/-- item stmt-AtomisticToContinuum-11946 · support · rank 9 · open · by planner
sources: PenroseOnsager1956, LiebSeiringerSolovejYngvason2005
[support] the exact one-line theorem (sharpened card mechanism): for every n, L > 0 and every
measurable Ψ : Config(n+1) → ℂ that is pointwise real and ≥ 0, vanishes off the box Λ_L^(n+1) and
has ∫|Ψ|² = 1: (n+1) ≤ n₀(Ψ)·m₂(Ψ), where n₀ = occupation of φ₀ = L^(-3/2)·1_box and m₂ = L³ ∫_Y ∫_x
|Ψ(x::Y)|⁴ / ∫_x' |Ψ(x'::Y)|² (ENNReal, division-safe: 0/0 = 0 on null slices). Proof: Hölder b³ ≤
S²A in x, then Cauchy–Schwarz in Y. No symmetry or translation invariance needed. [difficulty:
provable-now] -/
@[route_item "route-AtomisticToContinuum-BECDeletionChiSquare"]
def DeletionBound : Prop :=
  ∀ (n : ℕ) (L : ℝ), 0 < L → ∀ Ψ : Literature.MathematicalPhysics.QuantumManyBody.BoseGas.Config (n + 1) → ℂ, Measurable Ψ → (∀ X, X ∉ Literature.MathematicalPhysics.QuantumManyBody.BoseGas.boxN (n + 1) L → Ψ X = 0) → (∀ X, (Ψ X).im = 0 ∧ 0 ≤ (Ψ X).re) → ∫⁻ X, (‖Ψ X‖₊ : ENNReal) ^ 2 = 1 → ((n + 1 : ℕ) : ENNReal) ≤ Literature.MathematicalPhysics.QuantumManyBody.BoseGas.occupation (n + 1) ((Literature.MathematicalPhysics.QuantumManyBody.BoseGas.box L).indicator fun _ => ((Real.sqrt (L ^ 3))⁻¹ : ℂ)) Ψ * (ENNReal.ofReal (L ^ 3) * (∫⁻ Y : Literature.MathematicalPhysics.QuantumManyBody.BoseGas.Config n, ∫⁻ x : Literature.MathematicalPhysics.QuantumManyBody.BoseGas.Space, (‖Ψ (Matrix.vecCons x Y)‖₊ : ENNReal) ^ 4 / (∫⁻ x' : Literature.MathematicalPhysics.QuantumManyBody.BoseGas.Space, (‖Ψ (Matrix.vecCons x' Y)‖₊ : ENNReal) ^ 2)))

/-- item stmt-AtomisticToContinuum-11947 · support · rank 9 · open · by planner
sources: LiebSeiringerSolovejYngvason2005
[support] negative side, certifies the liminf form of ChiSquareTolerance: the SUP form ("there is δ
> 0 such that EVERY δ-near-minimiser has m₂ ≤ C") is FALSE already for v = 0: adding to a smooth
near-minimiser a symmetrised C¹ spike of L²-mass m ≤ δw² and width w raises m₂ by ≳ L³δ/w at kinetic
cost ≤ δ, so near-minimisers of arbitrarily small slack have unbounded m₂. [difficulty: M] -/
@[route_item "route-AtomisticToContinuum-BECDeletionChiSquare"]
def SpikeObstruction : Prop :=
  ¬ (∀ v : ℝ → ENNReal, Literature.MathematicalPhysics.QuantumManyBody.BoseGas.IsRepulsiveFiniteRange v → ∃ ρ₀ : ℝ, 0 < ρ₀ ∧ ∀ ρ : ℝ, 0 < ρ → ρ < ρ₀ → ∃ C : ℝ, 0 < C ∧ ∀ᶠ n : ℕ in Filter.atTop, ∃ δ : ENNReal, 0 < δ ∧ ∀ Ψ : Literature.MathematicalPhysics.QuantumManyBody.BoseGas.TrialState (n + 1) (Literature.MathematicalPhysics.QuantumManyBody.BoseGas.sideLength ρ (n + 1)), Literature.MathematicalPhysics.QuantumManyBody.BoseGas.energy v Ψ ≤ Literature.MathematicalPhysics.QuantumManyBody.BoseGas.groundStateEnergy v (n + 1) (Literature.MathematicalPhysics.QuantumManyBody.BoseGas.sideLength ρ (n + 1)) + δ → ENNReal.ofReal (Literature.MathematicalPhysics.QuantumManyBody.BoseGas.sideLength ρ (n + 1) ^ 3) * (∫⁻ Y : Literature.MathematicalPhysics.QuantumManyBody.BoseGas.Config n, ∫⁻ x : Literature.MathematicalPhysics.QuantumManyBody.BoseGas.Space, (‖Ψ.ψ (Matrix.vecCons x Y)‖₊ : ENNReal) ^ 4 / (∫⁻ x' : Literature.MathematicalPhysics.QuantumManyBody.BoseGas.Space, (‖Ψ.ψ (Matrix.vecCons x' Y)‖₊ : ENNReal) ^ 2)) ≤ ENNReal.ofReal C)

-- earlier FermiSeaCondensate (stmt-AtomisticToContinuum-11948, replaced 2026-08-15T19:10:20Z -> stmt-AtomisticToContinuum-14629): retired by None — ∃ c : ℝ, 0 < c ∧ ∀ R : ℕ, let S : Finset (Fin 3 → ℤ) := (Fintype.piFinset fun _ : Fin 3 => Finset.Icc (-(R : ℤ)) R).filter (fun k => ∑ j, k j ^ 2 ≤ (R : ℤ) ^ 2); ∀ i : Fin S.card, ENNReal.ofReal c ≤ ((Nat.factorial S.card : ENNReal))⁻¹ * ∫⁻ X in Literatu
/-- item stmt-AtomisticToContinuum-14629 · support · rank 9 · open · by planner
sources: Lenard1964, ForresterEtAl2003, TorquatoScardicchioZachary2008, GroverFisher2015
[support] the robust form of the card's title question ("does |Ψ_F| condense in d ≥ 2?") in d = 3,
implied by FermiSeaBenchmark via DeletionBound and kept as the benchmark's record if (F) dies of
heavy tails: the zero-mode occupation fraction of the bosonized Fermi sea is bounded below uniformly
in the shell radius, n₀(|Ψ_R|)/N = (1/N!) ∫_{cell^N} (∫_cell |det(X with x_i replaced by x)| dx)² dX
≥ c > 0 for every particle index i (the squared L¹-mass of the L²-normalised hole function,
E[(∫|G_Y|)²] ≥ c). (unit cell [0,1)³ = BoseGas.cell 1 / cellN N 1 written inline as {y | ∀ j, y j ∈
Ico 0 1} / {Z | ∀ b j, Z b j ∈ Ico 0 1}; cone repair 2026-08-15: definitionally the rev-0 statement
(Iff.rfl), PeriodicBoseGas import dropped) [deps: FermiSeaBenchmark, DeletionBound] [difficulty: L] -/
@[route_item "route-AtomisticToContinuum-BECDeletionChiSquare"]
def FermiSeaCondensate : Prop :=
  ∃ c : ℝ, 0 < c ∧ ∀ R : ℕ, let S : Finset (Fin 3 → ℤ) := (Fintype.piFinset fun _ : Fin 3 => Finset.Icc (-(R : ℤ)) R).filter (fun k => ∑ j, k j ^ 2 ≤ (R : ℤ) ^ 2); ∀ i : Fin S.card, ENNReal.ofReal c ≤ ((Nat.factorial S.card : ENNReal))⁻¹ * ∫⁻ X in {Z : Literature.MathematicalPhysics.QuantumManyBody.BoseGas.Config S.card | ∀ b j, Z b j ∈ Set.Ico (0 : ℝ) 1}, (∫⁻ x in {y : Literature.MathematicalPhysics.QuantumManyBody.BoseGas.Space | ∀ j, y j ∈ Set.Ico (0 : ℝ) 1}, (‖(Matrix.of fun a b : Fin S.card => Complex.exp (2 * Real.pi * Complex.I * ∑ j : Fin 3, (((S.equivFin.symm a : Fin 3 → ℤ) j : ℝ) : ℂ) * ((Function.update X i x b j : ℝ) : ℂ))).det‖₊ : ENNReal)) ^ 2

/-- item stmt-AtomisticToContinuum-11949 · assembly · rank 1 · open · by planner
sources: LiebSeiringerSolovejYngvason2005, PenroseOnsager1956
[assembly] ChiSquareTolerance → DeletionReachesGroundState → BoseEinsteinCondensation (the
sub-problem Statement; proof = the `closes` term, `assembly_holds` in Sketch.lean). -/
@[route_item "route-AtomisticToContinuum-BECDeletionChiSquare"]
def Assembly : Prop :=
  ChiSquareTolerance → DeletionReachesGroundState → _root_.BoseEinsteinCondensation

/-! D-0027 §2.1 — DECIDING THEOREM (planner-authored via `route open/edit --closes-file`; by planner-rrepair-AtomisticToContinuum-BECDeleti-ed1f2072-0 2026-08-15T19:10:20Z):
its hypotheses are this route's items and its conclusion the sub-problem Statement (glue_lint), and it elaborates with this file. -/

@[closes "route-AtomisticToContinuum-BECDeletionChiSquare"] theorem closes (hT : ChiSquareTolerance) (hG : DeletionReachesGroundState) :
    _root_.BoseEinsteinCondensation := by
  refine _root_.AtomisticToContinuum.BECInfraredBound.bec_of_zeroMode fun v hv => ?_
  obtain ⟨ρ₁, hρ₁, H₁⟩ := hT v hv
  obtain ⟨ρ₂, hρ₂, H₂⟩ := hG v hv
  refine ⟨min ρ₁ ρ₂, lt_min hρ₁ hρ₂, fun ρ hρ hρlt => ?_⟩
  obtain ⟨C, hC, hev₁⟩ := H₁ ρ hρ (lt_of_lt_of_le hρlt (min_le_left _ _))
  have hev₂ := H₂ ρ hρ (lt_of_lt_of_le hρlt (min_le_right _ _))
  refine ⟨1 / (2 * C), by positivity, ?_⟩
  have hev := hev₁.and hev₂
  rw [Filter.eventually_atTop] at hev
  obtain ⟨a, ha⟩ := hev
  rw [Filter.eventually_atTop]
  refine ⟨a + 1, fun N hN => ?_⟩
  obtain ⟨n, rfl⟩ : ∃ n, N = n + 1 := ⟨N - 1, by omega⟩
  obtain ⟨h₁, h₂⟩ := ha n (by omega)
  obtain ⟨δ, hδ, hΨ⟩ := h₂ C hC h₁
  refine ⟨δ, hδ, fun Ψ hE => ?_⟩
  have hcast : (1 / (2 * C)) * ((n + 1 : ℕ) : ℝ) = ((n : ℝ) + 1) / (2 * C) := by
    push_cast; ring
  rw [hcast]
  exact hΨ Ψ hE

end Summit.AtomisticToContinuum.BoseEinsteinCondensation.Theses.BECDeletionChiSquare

==*==

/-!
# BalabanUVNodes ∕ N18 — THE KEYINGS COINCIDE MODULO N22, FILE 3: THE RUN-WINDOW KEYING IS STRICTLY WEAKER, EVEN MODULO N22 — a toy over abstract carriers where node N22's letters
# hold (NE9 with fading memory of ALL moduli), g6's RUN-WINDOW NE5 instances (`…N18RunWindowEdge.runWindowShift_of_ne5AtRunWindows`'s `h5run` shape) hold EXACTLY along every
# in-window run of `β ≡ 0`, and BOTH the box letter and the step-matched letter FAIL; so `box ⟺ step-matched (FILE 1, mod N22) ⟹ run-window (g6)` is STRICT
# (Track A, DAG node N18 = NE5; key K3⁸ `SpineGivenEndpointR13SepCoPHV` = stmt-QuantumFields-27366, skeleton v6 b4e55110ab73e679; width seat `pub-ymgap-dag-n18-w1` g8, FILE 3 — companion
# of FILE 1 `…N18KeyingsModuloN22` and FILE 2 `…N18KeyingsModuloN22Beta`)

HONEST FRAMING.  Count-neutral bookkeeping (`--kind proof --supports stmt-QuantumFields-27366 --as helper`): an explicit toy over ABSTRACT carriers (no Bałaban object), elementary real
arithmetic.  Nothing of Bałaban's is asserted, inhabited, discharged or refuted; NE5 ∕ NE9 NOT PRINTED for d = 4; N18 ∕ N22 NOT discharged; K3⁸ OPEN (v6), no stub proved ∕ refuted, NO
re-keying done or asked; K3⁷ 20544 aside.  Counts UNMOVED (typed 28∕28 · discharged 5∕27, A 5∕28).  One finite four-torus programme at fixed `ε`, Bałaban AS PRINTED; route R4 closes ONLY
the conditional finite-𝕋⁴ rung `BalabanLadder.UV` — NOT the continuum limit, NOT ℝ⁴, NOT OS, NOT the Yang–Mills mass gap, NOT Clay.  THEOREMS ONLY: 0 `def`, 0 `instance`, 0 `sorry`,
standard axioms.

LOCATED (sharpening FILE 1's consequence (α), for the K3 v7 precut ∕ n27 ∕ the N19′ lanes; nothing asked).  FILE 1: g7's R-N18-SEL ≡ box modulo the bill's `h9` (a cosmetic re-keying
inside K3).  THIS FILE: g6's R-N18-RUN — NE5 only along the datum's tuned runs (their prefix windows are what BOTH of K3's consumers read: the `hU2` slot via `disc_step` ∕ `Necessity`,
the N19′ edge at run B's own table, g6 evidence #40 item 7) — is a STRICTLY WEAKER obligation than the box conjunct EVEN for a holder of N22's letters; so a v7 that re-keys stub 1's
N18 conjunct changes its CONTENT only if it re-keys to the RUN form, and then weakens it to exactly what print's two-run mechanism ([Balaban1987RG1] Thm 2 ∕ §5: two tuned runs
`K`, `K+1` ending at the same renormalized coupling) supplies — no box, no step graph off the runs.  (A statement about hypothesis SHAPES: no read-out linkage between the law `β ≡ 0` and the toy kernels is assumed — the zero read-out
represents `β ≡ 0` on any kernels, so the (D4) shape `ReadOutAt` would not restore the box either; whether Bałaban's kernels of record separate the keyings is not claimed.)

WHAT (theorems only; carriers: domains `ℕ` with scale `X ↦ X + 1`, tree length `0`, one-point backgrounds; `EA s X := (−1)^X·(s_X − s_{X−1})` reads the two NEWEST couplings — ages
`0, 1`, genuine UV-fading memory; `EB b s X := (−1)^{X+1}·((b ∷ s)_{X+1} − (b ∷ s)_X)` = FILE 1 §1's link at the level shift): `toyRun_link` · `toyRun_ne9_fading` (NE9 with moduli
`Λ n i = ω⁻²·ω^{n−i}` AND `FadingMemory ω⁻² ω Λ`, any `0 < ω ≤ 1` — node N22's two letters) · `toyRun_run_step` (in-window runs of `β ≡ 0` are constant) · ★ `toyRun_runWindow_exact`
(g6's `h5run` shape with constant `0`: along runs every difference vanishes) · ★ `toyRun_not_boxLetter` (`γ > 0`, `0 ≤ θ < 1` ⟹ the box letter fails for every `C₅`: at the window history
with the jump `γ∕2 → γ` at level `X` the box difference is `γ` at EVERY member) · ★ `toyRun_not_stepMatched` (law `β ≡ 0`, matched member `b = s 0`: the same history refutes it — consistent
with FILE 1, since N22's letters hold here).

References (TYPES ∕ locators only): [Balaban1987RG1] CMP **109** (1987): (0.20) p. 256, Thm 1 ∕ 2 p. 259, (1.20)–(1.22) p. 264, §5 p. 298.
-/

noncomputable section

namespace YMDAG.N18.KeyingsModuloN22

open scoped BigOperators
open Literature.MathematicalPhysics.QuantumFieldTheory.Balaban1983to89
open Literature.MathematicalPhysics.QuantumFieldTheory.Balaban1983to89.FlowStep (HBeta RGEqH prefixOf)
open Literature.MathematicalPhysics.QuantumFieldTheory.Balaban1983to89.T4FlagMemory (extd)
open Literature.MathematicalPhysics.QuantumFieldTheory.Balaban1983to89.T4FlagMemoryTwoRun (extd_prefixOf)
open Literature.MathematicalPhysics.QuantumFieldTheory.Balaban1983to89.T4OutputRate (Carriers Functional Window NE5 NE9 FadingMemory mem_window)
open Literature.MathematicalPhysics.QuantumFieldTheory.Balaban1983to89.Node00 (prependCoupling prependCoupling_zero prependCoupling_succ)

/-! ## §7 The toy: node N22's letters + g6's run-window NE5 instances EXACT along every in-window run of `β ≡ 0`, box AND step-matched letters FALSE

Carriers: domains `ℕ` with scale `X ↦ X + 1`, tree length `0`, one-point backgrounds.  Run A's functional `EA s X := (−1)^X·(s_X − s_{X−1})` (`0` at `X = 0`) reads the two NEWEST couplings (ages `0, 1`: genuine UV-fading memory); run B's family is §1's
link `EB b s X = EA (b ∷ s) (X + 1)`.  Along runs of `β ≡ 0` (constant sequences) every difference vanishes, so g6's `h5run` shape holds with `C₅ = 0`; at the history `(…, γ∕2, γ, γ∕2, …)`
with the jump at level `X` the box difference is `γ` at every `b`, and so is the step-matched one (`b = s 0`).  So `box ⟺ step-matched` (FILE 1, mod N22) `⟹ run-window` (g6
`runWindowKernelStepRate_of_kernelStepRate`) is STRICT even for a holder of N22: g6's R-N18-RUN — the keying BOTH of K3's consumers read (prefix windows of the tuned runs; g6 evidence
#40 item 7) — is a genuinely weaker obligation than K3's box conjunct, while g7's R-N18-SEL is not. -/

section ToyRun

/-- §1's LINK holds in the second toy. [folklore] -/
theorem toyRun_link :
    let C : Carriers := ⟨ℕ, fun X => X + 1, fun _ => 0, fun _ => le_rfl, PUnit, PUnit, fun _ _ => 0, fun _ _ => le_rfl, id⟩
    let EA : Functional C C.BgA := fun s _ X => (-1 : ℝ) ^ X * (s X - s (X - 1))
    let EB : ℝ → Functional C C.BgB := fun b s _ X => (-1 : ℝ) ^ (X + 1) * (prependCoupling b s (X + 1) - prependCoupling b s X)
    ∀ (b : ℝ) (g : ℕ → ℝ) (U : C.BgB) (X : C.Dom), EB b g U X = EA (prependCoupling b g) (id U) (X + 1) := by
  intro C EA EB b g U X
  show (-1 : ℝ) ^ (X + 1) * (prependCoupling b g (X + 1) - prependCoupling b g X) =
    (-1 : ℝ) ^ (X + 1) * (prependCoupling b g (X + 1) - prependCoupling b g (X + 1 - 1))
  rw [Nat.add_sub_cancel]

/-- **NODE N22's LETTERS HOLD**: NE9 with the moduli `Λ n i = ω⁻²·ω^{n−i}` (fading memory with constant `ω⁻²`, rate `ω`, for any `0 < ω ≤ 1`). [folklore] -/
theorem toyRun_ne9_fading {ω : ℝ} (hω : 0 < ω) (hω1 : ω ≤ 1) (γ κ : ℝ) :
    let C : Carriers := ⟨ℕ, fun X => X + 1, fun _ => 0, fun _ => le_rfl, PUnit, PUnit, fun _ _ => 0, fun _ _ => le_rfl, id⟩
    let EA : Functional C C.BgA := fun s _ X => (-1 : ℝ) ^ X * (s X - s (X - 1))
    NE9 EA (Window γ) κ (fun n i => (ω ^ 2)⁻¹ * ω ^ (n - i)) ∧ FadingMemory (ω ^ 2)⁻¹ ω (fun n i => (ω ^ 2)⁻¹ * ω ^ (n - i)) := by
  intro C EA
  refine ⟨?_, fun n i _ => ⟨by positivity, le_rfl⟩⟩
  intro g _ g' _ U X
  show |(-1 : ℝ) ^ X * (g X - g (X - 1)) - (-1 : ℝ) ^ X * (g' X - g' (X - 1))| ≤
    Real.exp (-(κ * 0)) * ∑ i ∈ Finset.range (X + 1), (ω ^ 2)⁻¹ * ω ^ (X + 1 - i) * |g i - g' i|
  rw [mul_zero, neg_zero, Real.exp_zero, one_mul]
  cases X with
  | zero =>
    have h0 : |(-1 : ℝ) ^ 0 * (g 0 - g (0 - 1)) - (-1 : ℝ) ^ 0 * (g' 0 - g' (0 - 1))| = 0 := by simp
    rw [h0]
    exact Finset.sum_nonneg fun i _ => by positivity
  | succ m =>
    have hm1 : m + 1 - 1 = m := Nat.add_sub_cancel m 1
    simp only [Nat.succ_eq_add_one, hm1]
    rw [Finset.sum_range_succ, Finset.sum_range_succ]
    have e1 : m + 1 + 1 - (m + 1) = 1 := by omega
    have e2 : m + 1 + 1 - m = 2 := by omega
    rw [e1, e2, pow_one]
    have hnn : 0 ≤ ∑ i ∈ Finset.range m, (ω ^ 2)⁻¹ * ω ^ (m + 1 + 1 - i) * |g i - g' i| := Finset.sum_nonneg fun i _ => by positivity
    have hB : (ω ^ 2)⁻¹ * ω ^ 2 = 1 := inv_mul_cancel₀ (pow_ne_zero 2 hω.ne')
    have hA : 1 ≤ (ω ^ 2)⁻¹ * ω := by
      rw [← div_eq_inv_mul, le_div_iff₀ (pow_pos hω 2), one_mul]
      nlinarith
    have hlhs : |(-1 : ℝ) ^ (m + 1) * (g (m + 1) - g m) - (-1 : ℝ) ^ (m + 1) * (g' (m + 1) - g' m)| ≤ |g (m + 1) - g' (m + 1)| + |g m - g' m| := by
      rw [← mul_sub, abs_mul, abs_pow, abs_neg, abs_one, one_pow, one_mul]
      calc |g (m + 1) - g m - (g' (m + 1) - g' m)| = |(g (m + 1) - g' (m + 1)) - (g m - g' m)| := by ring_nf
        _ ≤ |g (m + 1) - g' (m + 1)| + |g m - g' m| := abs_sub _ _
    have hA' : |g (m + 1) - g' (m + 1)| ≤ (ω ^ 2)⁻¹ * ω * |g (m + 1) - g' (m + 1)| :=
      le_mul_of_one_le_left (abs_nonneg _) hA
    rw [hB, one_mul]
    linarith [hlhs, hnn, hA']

==*==

Aim of the exercise —
In the entries above, find the line with "the zero read-out" and the line with "node N22's two", then restate word for word both of them and every line between, with nothing more.

Reply to the task —
`K`, `K+1` ending at the same renormalized coupling) supplies — no box, no step graph off the runs.  (A statement about hypothesis SHAPES: no read-out linkage between the law `β ≡ 0` and the toy kernels is assumed — the zero read-out
represents `β ≡ 0` on any kernels, so the (D4) shape `ReadOutAt` would not restore the box either; whether Bałaban's kernels of record separate the keyings is not claimed.)

WHAT (theorems only; carriers: domains `ℕ` with scale `X ↦ X + 1`, tree length `0`, one-point backgrounds; `EA s X := (−1)^X·(s_X − s_{X−1})` reads the two NEWEST couplings — ages
`0, 1`, genuine UV-fading memory; `EB b s X := (−1)^{X+1}·((b ∷ s)_{X+1} − (b ∷ s)_X)` = FILE 1 §1's link at the level shift): `toyRun_link` · `toyRun_ne9_fading` (NE9 with moduli
`Λ n i = ω⁻²·ω^{n−i}` AND `FadingMemory ω⁻² ω Λ`, any `0 < ω ≤ 1` — node N22's two letters) · `toyRun_run_step` (in-window runs of `β ≡ 0` are constant) · ★ `toyRun_runWindow_exact`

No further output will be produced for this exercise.